The following criteria were used. ×: Peeling △: Slight edge peeling (approximately 5% or less of the total area) ○: No peeling (4) Evaluation of abrasion resistance Fixed to a friction fastness tester with the protective layer side up and fixed. , Put steel wool (# 0000) on the protective layer surface, 500g
After reciprocating the load 500 times and rubbing, the result of observing the degree of peeling was expressed on the same basis as the above (2).

[0046]

[Table 4]

[0047]

[Table 5]

As shown in Tables 2 and 5, the hot stamping foils of Examples 1 to 6 did not cause dripping during hot stamping and had good adhesion to the ABS plate.
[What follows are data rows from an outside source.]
import Summits.HubbardSuperconductivity.HubbardSuperconductivity.Theorems.AnisotropyChordTransferFibre3RowCBand
import Summits.HubbardSuperconductivity.HubbardSuperconductivity.Theorems.AnisotropyChordTransferFibre3RowCL2N01665

/-!
# Route `AnisotropyChord` / H0 rotor rung, LEVEL 2 row C (KT-2b), BANDED η-FACTORISED SHARP program: the cell `ν ∈ [1665, 1998]/10⁶`, `a ∈ [3/5, 13/20]`

One `(ν, a)`-cell of the `∀L ≥ 128` kernel certificate of the off-pole tail bound (KT-2b″) with the PartN41-E §1 window-shell
cancellation, the η²-factorised evaluation AND the manifold t-band in the `t·R̄` slots (`…RowCBand`: `rowCEFT`):
★ `cellT01665C06000W06500_rowC` : `RowC.rowCCellCheckFT colN01665 3/5 13/20 440/100 49/50 (50, 24) = true` (one kernel `decide`), composed with
`RowC.offPoleTail_of_rowCCheckFT`, the column's X-sum bracket `xsN01665` and p2's `colN01665_check`:
★★ `offPoleTailT_cellN01665C06000W06500`: for EVERY `L ≥ 128` and every ground two-magnon profile (`0 ≤ Δ < 1`) with `ν`, `a` in the cell,
`‖R′‖² − P − lowN ≤ (49/50)·η_eff·(2ε₁ − T⁺)·U`.  (Supersedes the crude/sharp constants of `…RowCL2N/L2S01665…` on this cell.)
Prover seat `hubbard-h0-rotor-p1` g28–g29 (route lead); helper for piece A = stmt-HubbardSuperconductivity-23918 of rung 19089
(`--supports`, helper class).  Nothing here proves superconductivity in the Hubbard model; one kernel-certified piece of ONE
conditional reduction (the GM₃ ∀L certificate, Level-2 row C = KT-2b); the rotor TARGET as originally worded stays FALSE (g15 verdict).
Mathlib + the tree only; no sorry.  Generated by p1 g28–g29 rowc/mkfiles.py (HOME/hubbard-h0-rotor-p1/rowc/).
-/

set_option linter.dupNamespace false
set_option autoImplicit false

open Literature.Analysis.ValidatedNumerics

namespace Summit.HubbardSuperconductivity.HubbardSuperconductivity.Theorems.AnisotropyChord.Transfer.Fibre3.L2.KT2b

open L2.N1

/-- ★ the banded η-factorised sharp row-C `RExpr` cell check passes with `b = 49/50` on `a ∈ [3/5, 13/20]` over the column `colN01665`. -/
theorem cellT01665C06000W06500_rowC :
    RowC.rowCCellCheckFT colN01665 ((3 : ℚ) / 5) ((13 : ℚ) / 20) ((440 : ℚ) / 100) ((49 : ℚ) / 50) (50, 24) = true := by
  decide +kernel

/-- ★★ on this cell, for EVERY `L ≥ 128` and every ground profile: `‖R′‖² − P − lowN ≤ (49/50)·η_eff·(2ε₁ − T⁺)·U`. -/
theorem offPoleTailT_cellN01665C06000W06500 (L : ℕ) [NeZero L] (hL : 128 ≤ L) {Δ lam2 : ℝ} {f : Tor L → ℝ} (hΔ0 : 0 ≤ Δ) (hΔ1 : Δ < 1)
    (hf : IsGroundTwoMagnon L Δ lam2 f)
    (hν1 : (1665 : ℝ) / 1000000 ≤ lam2 / (2 * Real.pi / L) ^ 2) (hν2 : lam2 / (2 * Real.pi / L) ^ 2 ≤ (1998 : ℝ) / 1000000)
    (ha1 : ((3 : ℝ) / 5) ≤ Δ * f (K1 L)) (ha2 : Δ * f (K1 L) ≤ ((13 : ℝ) / 20)) :
    (ip L (resid L Δ f) (resid L Δ f)).re - polePart L Δ f - lowNormPart L Δ f
      ≤ ((49 : ℝ) / 50) * etaEff L lam2 * (2 * eps1 L - Tplus L Δ f) * Uunit L Δ f := by
  have h := RowC.offPoleTail_of_rowCCheckFT L colN01665 ((3 : ℚ) / 5) ((13 : ℚ) / 20) ((440 : ℚ) / 100) ((49 : ℚ) / 50) (50, 24) 1000000
    cellT01665C06000W06500_rowC colN01665_check xsN01665 hL hΔ0 hΔ1 hf
    (by simpa [colN01665] using hν1) (by simpa [colN01665] using hν2) (by push_cast; simpa using ha1) (by push_cast; simpa using ha2)
  simpa using h

end Summit.HubbardSuperconductivity.HubbardSuperconductivity.Theorems.AnisotropyChord.Transfer.Fibre3.L2.KT2b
This is considered that stable adhesion with the ABS plate can be maintained even at a high temperature. Further, the hot stamping foils of Examples 4 to 6 had good abrasion resistance. On the other hand, Comparative Example 1
8 were inferior in any of the evaluation items.
From the above results, it is clear that the hot stamping foil of the present invention has an adhesive layer in which the softening temperature, adhesiveness, and resin strength are balanced.

[0049]

The hot stamping foil according to the present invention eliminates various disadvantages of thermoplastic resins conventionally used as an adhesive layer, and achieves a balance in softening temperature, adhesiveness and resin strength. It has an adhesive layer. The hot stamping foil according to claim 2, while improving the wear resistance and resin strength of the adhesive layer,
It has an adhesive layer that suppresses a rise in softening temperature and balances adhesiveness and resin strength.
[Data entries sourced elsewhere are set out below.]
import Mathlib.Algebra.Polynomial.Degree.SmallDegree
import Literature.NumberTheory.EllipticCurves.BSDRootNumber
import Literature.NumberTheory.DiophantineGeometry.LocalReductionProofs
import Literature.NumberTheory.DiophantineGeometry.LocalReductionHasMultiplicativeReductionAtProofs
import Literature.NumberTheory.DiophantineGeometry.LocalReductionFiniteBadPlacesProofs
import Literature.NumberTheory.DiophantineGeometry.LocalReductionIsIntegralAtProofs
import Literature.NumberTheory.DiophantineGeometry.LocalReductionIsSemistableAtProofs
import Literature.RingTheory.DiscreteValuationRing.AdicCompletionResidueField
import Literature.NumberTheory.EllipticCurves.RootNumberAtkinLehnerSemistableProofs
import Literature.NumberTheory.EllipticCurves.SzpiroLocalDataProofs
import Literature.NumberTheory.DiophantineGeometry.PastenValuationProductsProofs
import Summits.BirchSwinnertonDyer.Rank2.ToyRankThreeOrderEqualityAtTwo
import HarnessLib

/-!
# The toy curve `E₀ : y² + xy = x³ + 4x² + 105x` (conductor `675255 = 3·5·7·59·109`): local root
# numbers, the algebraic root number `−1`, semistability

Cell `bsd-rank2`, seat `bsd-rank2-eng-2` GEN 4; companion of `Rank2/ToyRankThreeOrderEqualityAtTwo.lean`
(the BC5 toy of route-sketch `TwoAdicLambdaTransport`, planner p2 G14 memo `PADIC-R2-G14.md` §4.4;
director-bsd 2026-08-27T04:43:36Z (5)). PURPOSE: discharge clause (ii) of the toy's analytic certificate
(`T + 2 ∣ g`) — which by lit GEN 15's `X_add_C_two_dvd_of_analyticRank_quadraticTwist_two_ne_zero` needs
only `ord_{s=1} L(E₀^{(2)}, s) ≠ 0`, i.e. the SIGN `w(E₀^{(2)}) = −1` — from the tree's root-number
theory. This file is the local half, on the template of the tree's `Curve5077aRootNumber`:

* `toy_Δ`, `toy_c₄` (`Δ = −70901775 = −3²·5²·7²·59·109`, `c₄ = −4751`, a prime), `toy_isIntegralAt`;
* at a finite place `v` of `ℤ` with `v(Δ) < 1` the prime below `v` is one of `3, 5, 7, 59, 109`
  (`toy_natGenerator_mem`), `c₄` is a `v`-unit (`toy_valuation_c₄_eq_one`), so the reduction is
  MULTIPLICATIVE (`toy_hasMultiplicativeReductionAt`); Mathlib's node-tangent quadratic
  `c₄ T² + a₁c₄ T − (54 b₆ − 3 b₂ b₄ + a₂ c₄) = −4751 T² − 4751 T + 29714` has NO root modulo `3, 5, 7`
  (kernel-decided over `ZMod p`) and the roots `13 (mod 59)`, `20 (mod 109)`: NON-SPLIT at `3, 5, 7`
  (`toy_not_split`), SPLIT at `59, 109` (`toy_split`);
* `toy_localRootNumberAt_of_…` — `w_v = +1` at good and non-split places, `−1` at the places above
  `59` and `109` (Rohrlich 1993 Prop. 2, tree bsd.S35/S36);
* `toy_isSemistable`, `toy_squarefree_conductorNorm`.

The global assembly (`−∏ w_v = −1`, the conductor `675255`, `w(E₀) = w(E₀^{(2)}) = −1` under modularity,
and the upgraded toy theorem) is the companion `Rank2/ToyRankThreeRootNumber.lean`.

THEOREMS ONLY (no definition, no named fact, no `sorry`). PARTITION: none — r_an ≥ 2, summit axis S0;
TWIN (D-0056): n/a. B1 honesty: local reduction data of ONE explicit curve; no S0 motion.

References: D. Rohrlich, *Compositio Math.* 87 (1993) Prop. 2 [Rohrlich1993Compositio]; J. H. Silverman,
*AEC* (2009) VII.1 Rem. 1.1, VII.5 Prop. 5.1 [SilvermanAEC2009].
-/

set_option linter.dupNamespace false

noncomputable section

open IsDedekindDomain IsDedekindDomain.HeightOneSpectrum WeierstrassCurve Polynomial
  Rat.HeightOneSpectrum Literature.NumberTheory.EllipticCurves

namespace Summit.BirchSwinnertonDyer.Rank2

/-! ### §1 Invariants and integrality -/

/-- `Δ(E₀) = −70901775`. [cite: SilvermanAEC2009, III §1] -/
theorem toy_Δ : (⟨1, 4, 0, 105, 0⟩ : WeierstrassCurve ℚ).Δ = -70901775 := by
  norm_num [WeierstrassCurve.Δ, WeierstrassCurve.b₂, WeierstrassCurve.b₄, WeierstrassCurve.b₆,
    WeierstrassCurve.b₈]

/-- `c₄(E₀) = −4751`. [cite: SilvermanAEC2009, III §1] -/
theorem toy_c₄ : (⟨1, 4, 0, 105, 0⟩ : WeierstrassCurve ℚ).c₄ = -4751 := by
  norm_num [WeierstrassCurve.c₄, WeierstrassCurve.b₂, WeierstrassCurve.b₄]

/-- `b₂(E₀) = 17`. [cite: SilvermanAEC2009, III §1] -/
theorem toy_b₂ : (⟨1, 4, 0, 105, 0⟩ : WeierstrassCurve ℚ).b₂ = 17 := by
  norm_num [WeierstrassCurve.b₂]

/-- `b₄(E₀) = 210`. [cite: SilvermanAEC2009, III §1] -/
theorem toy_b₄ : (⟨1, 4, 0, 105, 0⟩ : WeierstrassCurve ℚ).b₄ = 210 := by
  norm_num [WeierstrassCurve.b₄]

/-- `b₆(E₀) = 0`. [cite: SilvermanAEC2009, III §1] -/
theorem toy_b₆ : (⟨1, 4, 0, 105, 0⟩ : WeierstrassCurve ℚ).b₆ = 0 := by
  norm_num [WeierstrassCurve.b₆]

/-- `E₀` is integral at every finite place of `ℤ`. [cite: SilvermanAEC2009, VIII.8] -/
theorem toy_isIntegralAt (v : HeightOneSpectrum ℤ) :
    (⟨1, 4, 0, 105, 0⟩ : WeierstrassCurve ℚ).IsIntegralAt v := by
  rw [isIntegralAt_iff_valuation_le_one]
  refine ⟨by simp, ?_, by simp, ?_, by simp⟩
  · have h := v.valuation_le_one (K := ℚ) (4 : ℤ)
    change v.valuation ℚ ((algebraMap ℤ ℚ) (4 : ℤ)) ≤ 1 at h
    have e : (algebraMap ℤ ℚ) (4 : ℤ) = (4 : ℚ) := by rw [map_ofNat]
    rw [e] at h
    simpa using h
  · have h := v.valuation_le_one (K := ℚ) (105 : ℤ)
    change v.valuation ℚ ((algebraMap ℤ ℚ) (105 : ℤ)) ≤ 1 at h
    have e : (algebraMap ℤ ℚ) (105 : ℤ) = (105 : ℚ) := by rw [map_ofNat]
    rw [e] at h
    simpa using h

/-! ### §2 The bad places: `v(Δ) < 1` iff the prime below `v` is one of `3, 5, 7, 59, 109` -/

/-- A prime dividing `70901775 = 3²·5²·7²·59·109` is one of `3, 5, 7, 59, 109`. [folklore] -/
theorem prime_dvd_toyΔ {p : ℕ} (hp : p.Prime) (h : p ∣ 70901775) :
    p = 3 ∨ p = 5 ∨ p = 7 ∨ p = 59 ∨ p = 109 := by
  have h3 : Nat.Prime 3 := by norm_num
  have h5 : Nat.Prime 5 := by norm_num
  have h7 : Nat.Prime 7 := by norm_num
  have h59 : Nat.Prime 59 := by norm_num
  have h109 : Nat.Prime 109 := by norm_num
  have e : (70901775 : ℕ) = 3 * (3 * (5 * (5 * (7 * (7 * (59 * 109)))))) := by norm_num
  rw [e] at h
  simp only [hp.dvd_mul] at h
  rcases h with h | h | h | h | h | h | h | h
  · exact Or.inl ((Nat.prime_dvd_prime_iff_eq hp h3).mp h)
  · exact Or.inl ((Nat.prime_dvd_prime_iff_eq hp h3).mp h)
  · exact Or.inr (Or.inl ((Nat.prime_dvd_prime_iff_eq hp h5).mp h))
  · exact Or.inr (Or.inl ((Nat.prime_dvd_prime_iff_eq hp h5).mp h))
  · exact Or.inr (Or.inr (Or.inl ((Nat.prime_dvd_prime_iff_eq hp h7).mp h)))
  · exact Or.inr (Or.inr (Or.inl ((Nat.prime_dvd_prime_iff_eq hp h7).mp h)))
  · exact Or.inr (Or.inr (Or.inr (Or.inl ((Nat.prime_dvd_prime_iff_eq hp h59).mp h))))
  · exact Or.inr (Or.inr (Or.inr (Or.inr ((Nat.prime_dvd_prime_iff_eq hp h109).mp h))))

/-- At a place `v` with `v(Δ(E₀)) < 1` the prime below `v` is `3, 5, 7, 59` or `109`. [folklore] -/
theorem toy_natGenerator_mem {v : HeightOneSpectrum ℤ}
    (h : v.valuation ℚ (⟨1, 4, 0, 105, 0⟩ : WeierstrassCurve ℚ).Δ < 1) :
    natGenerator v = 3 ∨ natGenerator v = 5 ∨ natGenerator v = 7 ∨ natGenerator v = 59 ∨
      natGenerator v = 109 := by
  rw [toy_Δ, show (-70901775 : ℚ) = ((-70901775 : ℤ) : ℚ) by norm_num,
    Literature.NumberTheory.EllipticCurves.Rat.valuation_intCast_lt_one_iff] at h
  have h' : natGenerator v ∣ 70901775 := by
    have : (natGenerator v : ℤ) ∣ (70901775 : ℕ) := (Int.dvd_neg.mpr h : _)
    exact_mod_cast this
  exact prime_dvd_toyΔ (prime_natGenerator v) h'

/-- The prime below `v` lies in `v`. [folklore] -/
theorem natGenerator_mem_asIdeal (v : HeightOneSpectrum ℤ) : (natGenerator v : ℤ) ∈ v.asIdeal := by
  have h : v.valuation ℚ (((natGenerator v : ℤ) : ℤ) : ℚ) < 1 :=
    (Literature.NumberTheory.EllipticCurves.Rat.valuation_intCast_lt_one_iff v _).mpr dvd_rfl
  exact (v.valuation_lt_one_iff_mem (natGenerator v : ℤ)).mp (by simpa using h)

/-- An integer divisible by the prime below `v` lies in `v`. [folklore] -/
theorem intCast_mem_asIdeal_of_dvd (v : HeightOneSpectrum ℤ) {n : ℤ} (h : (natGenerator v : ℤ) ∣ n) :
    n ∈ v.asIdeal := by
  obtain ⟨k, rfl⟩ := h
  exact v.asIdeal.mul_mem_right k (natGenerator_mem_asIdeal v)

/-- An integer lying in `v` is divisible by the prime below `v`. [folklore] -/
theorem dvd_of_intCast_mem_asIdeal (v : HeightOneSpectrum ℤ) {n : ℤ} (h : n ∈ v.asIdeal) :
    (natGenerator v : ℤ) ∣ n := by
  have h' : v.valuation ℚ (algebraMap ℤ ℚ n) < 1 := (v.valuation_lt_one_iff_mem n).mpr h
  rw [show algebraMap ℤ ℚ n = (n : ℚ) from eq_intCast _ n] at h'
  exact (Literature.NumberTheory.EllipticCurves.Rat.valuation_intCast_lt_one_iff v n).mp h'

/-- At a bad place `c₄ = −4751` is a `v`-unit (`4751` is a prime other than `3, 5, 7, 59, 109`).
[cite: SilvermanAEC2009, VII.5 Prop. 5.1(b)] -/
theorem toy_valuation_c₄_eq_one {v : HeightOneSpectrum ℤ}
    (h : v.valuation ℚ (⟨1, 4, 0, 105, 0⟩ : WeierstrassCurve ℚ).Δ < 1) :
    v.valuation ℚ (⟨1, 4, 0, 105, 0⟩ : WeierstrassCurve ℚ).c₄ = 1 := by
  rw [toy_c₄, show (-4751 : ℚ) = ((-4751 : ℤ) : ℚ) by norm_num,
    Literature.NumberTheory.EllipticCurves.Rat.valuation_intCast_eq_one_iff, Int.dvd_neg]
  rcases toy_natGenerator_mem h with hp | hp | hp | hp | hp <;> rw [hp] <;> norm_num

/-- `4751 ≠ 0` in the residue field at a bad place. [folklore] -/
theorem toy_not_mem_4751 {v : HeightOneSpectrum ℤ}
    (h : v.valuation ℚ (⟨1, 4, 0, 105, 0⟩ : WeierstrassCurve ℚ).Δ < 1) :
    (4751 : ℤ) ∉ v.asIdeal := by
  intro hmem
  have hd := dvd_of_intCast_mem_asIdeal v hmem
  rcases toy_natGenerator_mem h with hp | hp | hp | hp | hp <;> rw [hp] at hd <;> norm_num at hd

/-- **Multiplicative reduction at every bad place** (`v(c₄) = 1`, `v(Δ) < 1`; Silverman *AEC* VII.5.1(b)).
[cite: SilvermanAEC2009, VII.5 Prop. 5.1(b)] -/
theorem toy_hasMultiplicativeReductionAt {v : HeightOneSpectrum ℤ}
    (h : v.valuation ℚ (⟨1, 4, 0, 105, 0⟩ : WeierstrassCurve ℚ).Δ < 1) :
    (⟨1, 4, 0, 105, 0⟩ : WeierstrassCurve ℚ).HasMultiplicativeReductionAt v :=
  haveI := toy_isElliptic
  hasMultiplicativeReductionAt_of_valuation_c₄_eq_one (toy_isIntegralAt v) (toy_valuation_c₄_eq_one h) h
[Brief description of the drawings]

FIG. 1 is an explanatory diagram for explaining a configuration of a hot stamping wheel and a transfer method.

[Explanation of symbols]

 1: Base film 2: Release layer 3: Protective layer 4: Decorative layer 5: Adhesive layer 6: Transfer layer 7: Transfer surface 8: Heating plate H: Hot stamping foil

Claims (2)

[Claims] 1. A hot stamping foil comprising a base film on which at least a protective layer, a decorative layer and an adhesive layer are laminated in this order, wherein the adhesive layer has a styrene monomer and a (meth) acrylate monomer in the adhesive layer. The copolymer resin (A) has a weight average molecular weight of 3 × 10 ^{3 to} 5 × 10 ⁴ and a storage elastic modulus G ′ at 120 ° C. of 2.0 × A hot stamping foil characterized by having a glass transition temperature of 10 ³ Pa or less and 40 ° C. or more. 2. A hot stamping foil comprising at least a protective layer, a decorative layer and an adhesive layer laminated in this order on a base film, wherein the adhesive layer contains a styrene monomer and a (meth) acrylate monomer in a single And a low molecular weight copolymer (B1) having a weight average molecular weight M _WL of 3 × 10 ^{3 to} 5 × 10 ⁴ , and a copolymer resin (B). Average molecular weight M _WH is 8 × 10 ⁴ to 2
× 10 ⁶ high molecular weight copolymer (B2),
A hot stamping foil having a storage elastic modulus G ′ at 120 ° C. of 2 × 10 ³ Pa or less and a glass transition temperature of 40 ° C. or more.